OMGGGGGGGGGGGGGGGGGGGGGOODNESS! I swear it was like I had one of those EASY BUTTONS off of those Staples commercial.
He said, Why Uganda? I say, I don't know but I have felt drawn to those people for awhile now. He says, I know nothing about them. I say,, ME EITHER!!!
So, this is where the story begins.
I am not sure what the future holds for me, my sista, (oh yes, you WILL go)my family, but I feel Uganda is on our map, God's map for us.
I have been reading my favorite blog almost daily at www.aplacecalledsimplicity.blogspot.com
My friend, Linny, over there has a daughter, husband and a whole team in Uganda right now.
I would highly encourage you to read and follow Em's blog at http://emonamission.blogspot.com/
This is the header of her blog:
Em ON A MISSION
The story of a girl who is following God's calling to change the world one life at a time!
Below is an excerpt from Em's blog.
Thursday, January 6, 2011
Uganda Uganda you smell so sweet?!
The fan is blowing in my face..
I am laying on my bed exhausted.
But a good exhausted its an awesome feeling.
The kind you get when you have traveled and traveled for 4 days straight.
The kind you get after a long day of hard work of sanding and painting until your hands start to have the forming of blisters.
Yes yes this kind of exhausted is good!
It makes you know your alive.
It makes you know yes yes your here in Uganda.
Where you have longed to be for so long!!
Where you worked hard and saw God provide and provide.
Yes yes this exhausted awesome feeling is the feeling of being here..
In my Uganda.
When I first read her words, "In MY Uganda," my heart skipped a beat. I soooooooooooooooo know what she means, what she is talking about, I know THAT feeling of being on a mission and knowing exactly where God wants you to be.
Another life changing post from Em's blog: Tonight I went down to sanyu babies home
My heart was melted.
You see Josh and I
had noticed that none of the lightbulbs had been working.
They are up really high
and in Uganda there is no such thing as like a ladder
so Josh and I decided to go buy some and replace the broken lightbulbs in the eating room,sleeping room,and changing room.
we counted how many we needed and decided to go buy some
We got there this evening and went right to it putting them in..
Josh had to stand on the changing table, then put a chair on top
and then stand on the chair on his tipi toes
to change the lightbulb.
Then in came Gideon.
He is about 3 years old.
And soo precious.
He knows every baby's name at the baby home.
He is such a good english speaker and talks and talks and talks!!
I picked him up as we watched Josh change the lightbulbs.
He looked up at me and said...
It was so darling and makes me realize how much he must long for a Mama.
How much he must long for a family.
How he has watched his friends be taken and still he waits.
My heart is breaking
Dear God please bring sweet Gideon a family!

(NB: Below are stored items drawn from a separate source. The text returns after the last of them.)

/-- **`div (k_ℓ ⋆ 𝒟 g) = k_ℓ ⋆ curl curl g`** for smooth `g` (`div 𝒟 = curl curl`, and the mollifier commutes
with derivatives). [cite: CoiculescuPalasek2025, Rmk. 3.11 ("`v_k = div 𝒟ψ_k`")] -/
theorem tensorDiv_kernel_dTensor {g : UnitAddTorus (Fin 3) → EuclideanSpace ℝ (Fin 3)} (hg : IsSmooth g)
    (hℓ : 0 < ℓ) (hℓ' : ℓ ≤ 1 / 4) :
    tensorDiv (kernel ℓ ⋆ dTensor g) = kernel ℓ ⋆ BDSV.curl (BDSV.curl g) := by
  have hκi := (isSmooth_kernel (d := Fin 3) hℓ hℓ').integrable
  have hDe : ∀ a b, IsSmooth (fun y => dTensor g y a b) := fun a b => isSmooth_dTensor_entry hg a b
  have hDs : IsSmooth (dTensor g) := contDiff_pi.2 fun a => contDiff_pi.2 fun b => hDe a b
  have hDc : Continuous (dTensor g) := hDs.continuous
  have hcc : IsSmooth (BDSV.curl (BDSV.curl g)) := BDSV.isSmooth_curl (BDSV.isSmooth_curl hg)
  funext x
  ext i
  rw [tensorDiv_apply, kernel_convolution_vec_apply hℓ hℓ' hcc.continuous x i]
  -- entries of the mollified tensor are mollified entries
  have hent : ∀ j, (fun y => (kernel ℓ ⋆ dTensor g) y i j) = kernel ℓ ⋆ fun y => dTensor g y i j := by
    intro j; funext y; exact kernel_convolution_tensor_apply hℓ hℓ' hDc y i j
  simp_rw [hent]
  have hpd : ∀ j, Torus.partialDeriv j (kernel ℓ ⋆ fun y => dTensor g y i j) x =
      (kernel ℓ ⋆ Torus.partialDeriv j (fun y => dTensor g y i j)) x :=
    fun j => FunctionSpaces.Torus.partialDeriv_convolution hκi (hDe i j) j x
  simp_rw [hpd]
  rw [← FunctionSpaces.Torus.convolution_finset_sum_right hκi Finset.univ (fun j _ => ((hDe i j).partialDeriv j).continuous) x]
  congr 1
  funext y
  exact sum_partialDeriv_dTensor_eq_curl_curl hg y i

/-- `Δ` commutes with the coordinate partial derivatives of a vector field:
`Δ(y ↦ ∂_k v_i(y)) = ∂_k (Δv)_i`. [folklore] -/
theorem laplacian_partialDeriv_coord {v : UnitAddTorus (Fin 3) → EuclideanSpace ℝ (Fin 3)} (hv : IsSmooth v)
    (k i : Fin 3) (x : UnitAddTorus (Fin 3)) :
    Torus.laplacian (fun y => Torus.partialDeriv k v y i) x = Torus.partialDeriv k (fun y => Torus.laplacian v y) x i := by
  have hL := hv.laplacian
  rw [show (fun y => Torus.partialDeriv k v y i) = Torus.partialDeriv k (fun z => v z i) from
      funext fun y => (partialDeriv_apply_coord (hv.isContDiff (by simp)) k y i).symm,
    ← Torus.partialDeriv_laplacian (hv.apply i) k x, ← partialDeriv_apply_coord (hL.isContDiff (by simp)) k x i]
  congr 1
  funext y
  exact (Torus.laplacian_apply_coord hv y i).symm

/-- The Laplacian of a vector field commutes with `curl`. [folklore] -/
theorem laplacian_curl {v : UnitAddTorus (Fin 3) → EuclideanSpace ℝ (Fin 3)} (hv : IsSmooth v) (x : UnitAddTorus (Fin 3)) :
    Torus.laplacian (BDSV.curl v) x = BDSV.curl (fun y => Torus.laplacian v y) x := by
  have hc := BDSV.isSmooth_curl hv
  have hP : ∀ k i, IsSmooth (fun y => Torus.partialDeriv k v y i) := fun k i => (hv.partialDeriv k).apply i
  have hcoord : ∀ (a k i k' i' : Fin 3), (fun y => BDSV.curl v y a) = (fun y => Torus.partialDeriv k v y i - Torus.partialDeriv k' v y i') →
      Torus.laplacian (BDSV.curl v) x a =
        Torus.partialDeriv k (fun y => Torus.laplacian v y) x i - Torus.partialDeriv k' (fun y => Torus.laplacian v y) x i' := by
    intro a k i k' i' hfun
    rw [Torus.laplacian_apply_coord hc x a, hfun,
      show (fun y => Torus.partialDeriv k v y i - Torus.partialDeriv k' v y i') =
        (fun y => Torus.partialDeriv k v y i) - (fun y => Torus.partialDeriv k' v y i') from rfl,
      laplacian_sub (hP k i) (hP k' i'), Pi.sub_apply, laplacian_partialDeriv_coord hv, laplacian_partialDeriv_coord hv]
  have e0 := hcoord 0 1 2 2 1 (funext fun y => BDSV.curl_apply_zero v y)
  have e1 := hcoord 1 2 0 0 2 (funext fun y => BDSV.curl_apply_one v y)
  have e2 := hcoord 2 0 1 1 0 (funext fun y => BDSV.curl_apply_two v y)
  ext a
  fin_cases a
  · simpa [BDSV.curl_apply_zero] using e0
  · simpa [BDSV.curl_apply_one] using e1
  · simpa [BDSV.curl_apply_two] using e2

/-- `Δ(curl curl v) = curl curl (Δv)`. [folklore] -/
theorem laplacian_curl_curl {v : UnitAddTorus (Fin 3) → EuclideanSpace ℝ (Fin 3)} (hv : IsSmooth v) (x : UnitAddTorus (Fin 3)) :
    Torus.laplacian (BDSV.curl (BDSV.curl v)) x = BDSV.curl (BDSV.curl fun y => Torus.laplacian v y) x := by
  rw [laplacian_curl (BDSV.isSmooth_curl hv)]
  congr 1
  funext y
  exact laplacian_curl hv y

/-- `Δ(f + g) = Δf + Δg` pointwise for smooth `f`, `g`. [folklore] -/
theorem laplacian_add_apply {F : Type*} [NormedAddCommGroup F] [NormedSpace ℝ F]
    {f g : UnitAddTorus (Fin 3) → F} (hf : IsSmooth f) (hg : IsSmooth g) (x : UnitAddTorus (Fin 3)) :
    Torus.laplacian (fun y => f y + g y) x = Torus.laplacian f x + Torus.laplacian g x := by
  rw [show (fun y => f y + g y) = f + g from rfl, laplacian_eq_sum_partialDeriv_partialDeriv (hf.add hg),
    laplacian_eq_sum_partialDeriv_partialDeriv hf, laplacian_eq_sum_partialDeriv_partialDeriv hg, ← Finset.sum_add_distrib]
  refine Finset.sum_congr rfl fun m _ => ?_
  have h1 : Torus.partialDeriv m (f + g) = fun y => Torus.partialDeriv m f y + Torus.partialDeriv m g y :=
    funext fun y => Torus.partialDeriv_add_apply (hf.isContDiff (by simp)) (hg.isContDiff (by simp)) m y
  rw [h1, Torus.partialDeriv_add_apply ((hf.partialDeriv m).isContDiff (by simp)) ((hg.partialDeriv m).isContDiff (by simp))]

/-- `Δ(c • f) = c • Δf` pointwise for smooth `f`. [folklore] -/
theorem laplacian_const_smul_apply {F : Type*} [NormedAddCommGroup F] [NormedSpace ℝ F]
    {f : UnitAddTorus (Fin 3) → F} (hf : IsSmooth f) (c : ℝ) (x : UnitAddTorus (Fin 3)) :
    Torus.laplacian (fun y => c • f y) x = c • Torus.laplacian f x := by
  rw [show (fun y => c • f y) = c • f from rfl, laplacian_eq_sum_partialDeriv_partialDeriv (hf.smul c),
    laplacian_eq_sum_partialDeriv_partialDeriv hf, Finset.smul_sum]
  refine Finset.sum_congr rfl fun m _ => ?_
  have h1 : Torus.partialDeriv m (c • f) = fun y => c • Torus.partialDeriv m f y :=
    funext fun y => Torus.partialDeriv_const_smul_at (hf.isContDiff (by simp)) c m y
  rw [h1, Torus.partialDeriv_const_smul_at ((hf.partialDeriv m).isContDiff (by simp))]

/-- The Laplacian of a finite sum of smooth fields with scalar weights. [folklore] -/
theorem laplacian_finset_sum_smul {ι : Type*} {F : Type*} [NormedAddCommGroup F] [NormedSpace ℝ F]
    (s : Finset ι) (c : ι → ℝ) {f : ι → UnitAddTorus (Fin 3) → F} (hf : ∀ i ∈ s, IsSmooth (f i)) (x : UnitAddTorus (Fin 3)) :
    Torus.laplacian (fun y => ∑ i ∈ s, c i • f i y) x = ∑ i ∈ s, c i • Torus.laplacian (f i) x := by
  classical
  induction s using Finset.induction_on generalizing x with
  | empty =>
    simp only [Finset.sum_empty]
    rw [laplacian_eq_sum_partialDeriv_partialDeriv (isSmooth_const (0 : F))]
    have h0 : ∀ m, Torus.partialDeriv m (fun _ : UnitAddTorus (Fin 3) => (0 : F)) = fun _ => 0 :=
      fun m => funext fun y => Torus.partialDeriv_const_apply _ m y
    simp [h0]
  | @insert a s ha ih =>
    have hfa : IsSmooth (f a) := hf a (Finset.mem_insert_self a s)
    have hfs : ∀ i ∈ s, IsSmooth (f i) := fun i hi => hf i (Finset.mem_insert_of_mem hi)
    simp only [Finset.sum_insert ha]
    have hsm : IsSmooth (fun y => ∑ i ∈ s, c i • f i y) :=
      Torus.isSmooth_finset_sum s fun i hi => (hfs i hi).smul (c i)
    rw [laplacian_add_apply (f := fun y => c a • f a y) (hfa.smul (c a)) hsm, ih hfs, laplacian_const_smul_apply hfa]

end Generic



/-! ## The heat residual of level `k` -/

namespace IterData

variable (I : IterData)

/-- `a_{j,k} Ψ⁰_{j,k}` — the `j`-th summand of the pre-mollified potential `g_k`. [cite: CoiculescuPalasek2025, Def. 3.5] -/
def apsi (k : ℕ) (j : Fin 6) (x : UnitAddTorus (Fin 3)) : EuclideanSpace ℝ (Fin 3) := I.amp k j x • I.pipe k j x

/-- `k_{ℓ_k} ⋆ 𝒟(a_{j,k}Ψ⁰_{j,k})`, the `j`-th summand of `R_k(0)`; `R_k(t) = ∑_j e^{-rate_{k,j}t} Rtensor k j`.
[cite: CoiculescuPalasek2025, Prop. 4.1 (proof, definition of `R_k`)] -/
def Rtensor (k : ℕ) (j : Fin 6) : UnitAddTorus (Fin 3) → (Fin 3 → Fin 3 → ℝ) := kernel (I.ℓ k) ⋆ dTensor (I.apsi k j)

/-- `R_k(t) = k_{ℓ_k} ⋆ 𝒟 ∑_j a_{j,k}Ψ_{j,k}(t) = ∑_j e^{-rate t} Rtensor k j`. [cite: CoiculescuPalasek2025, Prop. 4.1 (proof)] -/
def Rheat (k : ℕ) (t : ℝ) (x : UnitAddTorus (Fin 3)) : Fin 3 → Fin 3 → ℝ :=
  ∑ j, Real.exp (-(I.rate k j * t)) • I.Rtensor k j x

/-- **The heat defect** `(-rate_{k,j} - Δ)(a_{j,k}Ψ⁰_{j,k})`: what is left when the heat operator acts on
`e^{-rate t} a_{j,k}Ψ⁰_{j,k}` (the Laplacian falling on `a_{j,k}φ̃_j` and the cross terms; the sine factor is
annihilated). [cite: CoiculescuPalasek2025, Prop. 4.1 (proof of the `F₁` bound)] -/
def heatDefect (k : ℕ) (j : Fin 6) (x : UnitAddTorus (Fin 3)) : EuclideanSpace ℝ (Fin 3) :=
  -(I.rate k j) • I.apsi k j x - Torus.laplacian (I.apsi k j) x

/-- `k_{ℓ_k} ⋆ 𝒟(heatDefect k j)`. [cite: CoiculescuPalasek2025, Prop. 4.1 (proof)] -/
def heatDefectTensor (k : ℕ) (j : Fin 6) : UnitAddTorus (Fin 3) → (Fin 3 → Fin 3 → ℝ) :=
  kernel (I.ℓ k) ⋆ dTensor (I.heatDefect k j)

/-- **`F₁` at level `k`**: `-(∂ₜ - Δ)R_k(t) = -∑_j e^{-rate t} k_ℓ ⋆ 𝒟((-rate - Δ)(aΨ⁰))`.
[cite: CoiculescuPalasek2025, Prop. 4.1 (`F₁⁽¹⁾ = -∑(∂ₜ-Δ)R_k`)] -/
def heatResidual (k : ℕ) (t : ℝ) (x : UnitAddTorus (Fin 3)) : Fin 3 → Fin 3 → ℝ :=
  -∑ j, Real.exp (-(I.rate k j * t)) • I.heatDefectTensor k j x

namespace Admissible

variable {I} (h : I.Admissible)
include h

/-! ### Smoothness and bounds -/

/-- `aΨ⁰` in the currency (= `hasLiftDerivBounds_amp_smul_pipe`). [cite: CoiculescuPalasek2025, Prop. 3.7] -/
theorem hasLiftDerivBounds_apsi (n k : ℕ) (j : Fin 6) :
    HasLiftDerivBounds n (I.apsi k j) (3 * I.cst.Camp n * I.cst.G n * ((I.N k : ℝ))⁻¹) (I.cst.κ n * I.N k) :=
  h.hasLiftDerivBounds_amp_smul_pipe n k j

/-- `aΨ⁰` is smooth. [folklore] -/
theorem isSmooth_apsi (k : ℕ) (j : Fin 6) : IsSmooth (I.apsi k j) := (h.hasLiftDerivBounds_apsi 0 k j).isSmooth

omit h in
/-- The Laplacian in the currency: `HasLiftDerivBounds n (Δf) (3CL²) L` from order `n+2` bounds. [folklore] -/
theorem hasLiftDerivBounds_laplacian' {F : Type*} [NormedAddCommGroup F] [NormedSpace ℝ F]
    {f : UnitAddTorus (Fin 3) → F} {C L : ℝ} {n : ℕ} (hf : HasLiftDerivBounds (n + 2) f C L) (hL : 0 ≤ L) :
    HasLiftDerivBounds n (Torus.laplacian f) (3 * (C * L ^ 2)) L := by
  have hfun : Torus.laplacian f = fun y => ∑ m : Fin 3, Torus.partialDeriv m (Torus.partialDeriv m f) y :=
    funext (laplacian_eq_sum_partialDeriv_partialDeriv hf.isSmooth)
  rw [hfun]
  have hterm : ∀ m ∈ (Finset.univ : Finset (Fin 3)),
      HasLiftDerivBounds n (Torus.partialDeriv m (Torus.partialDeriv m f)) (C * L ^ 2) L := by
    intro m _
    have h1 := (hf.partialDeriv m).partialDeriv m
    rwa [show C * L * L = C * L ^ 2 by ring] at h1
  have hs := HasLiftDerivBounds.sum Finset.univ hterm hL
  simpa [Finset.sum_const, Finset.card_univ, Fintype.card_fin] using hs

omit h in
/-- `0 ≤ κ_n N_k`-type frequencies are nonnegative under admissibility. [folklore] -/
private theorem freq_nonneg (h : I.Admissible) (n k : ℕ) : 0 ≤ I.cst.κ n * I.N k := by
  have := (h.κ_pos n).le; have := (h.N_pos' k).le; positivity

/-- **Crude all-orders bounds of the heat defect**: `HasLiftDerivBounds n (heatDefect k j) (C_hd) (κ_{n+2}N_k)` with
`C_hd = (rate + 3(κ_{n+2}N_k)²) · 3 Camp_{n+2} G_{n+2} / N_k` (no cancellation used; for summability only).
[cite: CoiculescuPalasek2025, Prop. 4.1 (proof)] -/
theorem hasLiftDerivBounds_heatDefect (n k : ℕ) (j : Fin 6) :
    HasLiftDerivBounds n (I.heatDefect k j)
      ((I.rate k j + 3 * (I.cst.κ (n + 2) * I.N k) ^ 2) * (3 * I.cst.Camp (n + 2) * I.cst.G (n + 2) * ((I.N k : ℝ))⁻¹))
      (I.cst.κ (n + 2) * I.N k) := by
  have hL := freq_nonneg h (n + 2) k
  have ha := h.hasLiftDerivBounds_apsi (n + 2) k j
  have h1 := (ha.of_le (by omega : n ≤ n + 2)).const_smul (-(I.rate k j))
  have h2 := hasLiftDerivBounds_laplacian' ha hL
  have h12 := h1.sub h2
  refine h12.mono (le_of_eq ?_) hL le_rfl
  rw [abs_neg, abs_of_nonneg (I.rate_nonneg k j)]
  ring

/-- The heat defect is smooth. [folklore] -/
theorem isSmooth_heatDefect (k : ℕ) (j : Fin 6) : IsSmooth (I.heatDefect k j) :=
  (h.hasLiftDerivBounds_heatDefect 0 k j).isSmooth

/-- **Bounds of `k_ℓ ⋆ 𝒟(heatDefect)`** (one more derivative, then mollify). [cite: CoiculescuPalasek2025, Prop. 4.1 (proof)] -/
theorem hasLiftDerivBounds_heatDefectTensor (n k : ℕ) (j : Fin 6) :
    HasLiftDerivBounds n (I.heatDefectTensor k j)
      (8 * ((I.rate k j + 3 * (I.cst.κ (n + 3) * I.N k) ^ 2) * (3 * I.cst.Camp (n + 3) * I.cst.G (n + 3) * ((I.N k : ℝ))⁻¹) *
        (I.cst.κ (n + 3) * I.N k)))
      (I.cst.κ (n + 3) * I.N k) := by
  have hL := freq_nonneg h (n + 3) k
  have hd := h.hasLiftDerivBounds_heatDefect (n + 1) k j
  exact (hasLiftDerivBounds_dTensor hd hL).kernel_convolution (h.ℓ_pos k) (h.ℓ_le k)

Friends, I cannot remember how old sweet Emma is, but she is young, just a baby in my eyes, yet already follows where God has chosen to lead her, and she has followed. To me, that says alot!
I am unsure of exact details, but know where I am to go. Only God can map out each and every single detail for this trip, and so I wait.....until he sends me.
Next week won't work for me God but the week after that, I'M FREE!!!
I want to love on these people, the deprived, starved, God-less people of Uganda.
Now, who wants to go with me?? YOU, YES YOU.... Will you be going with me??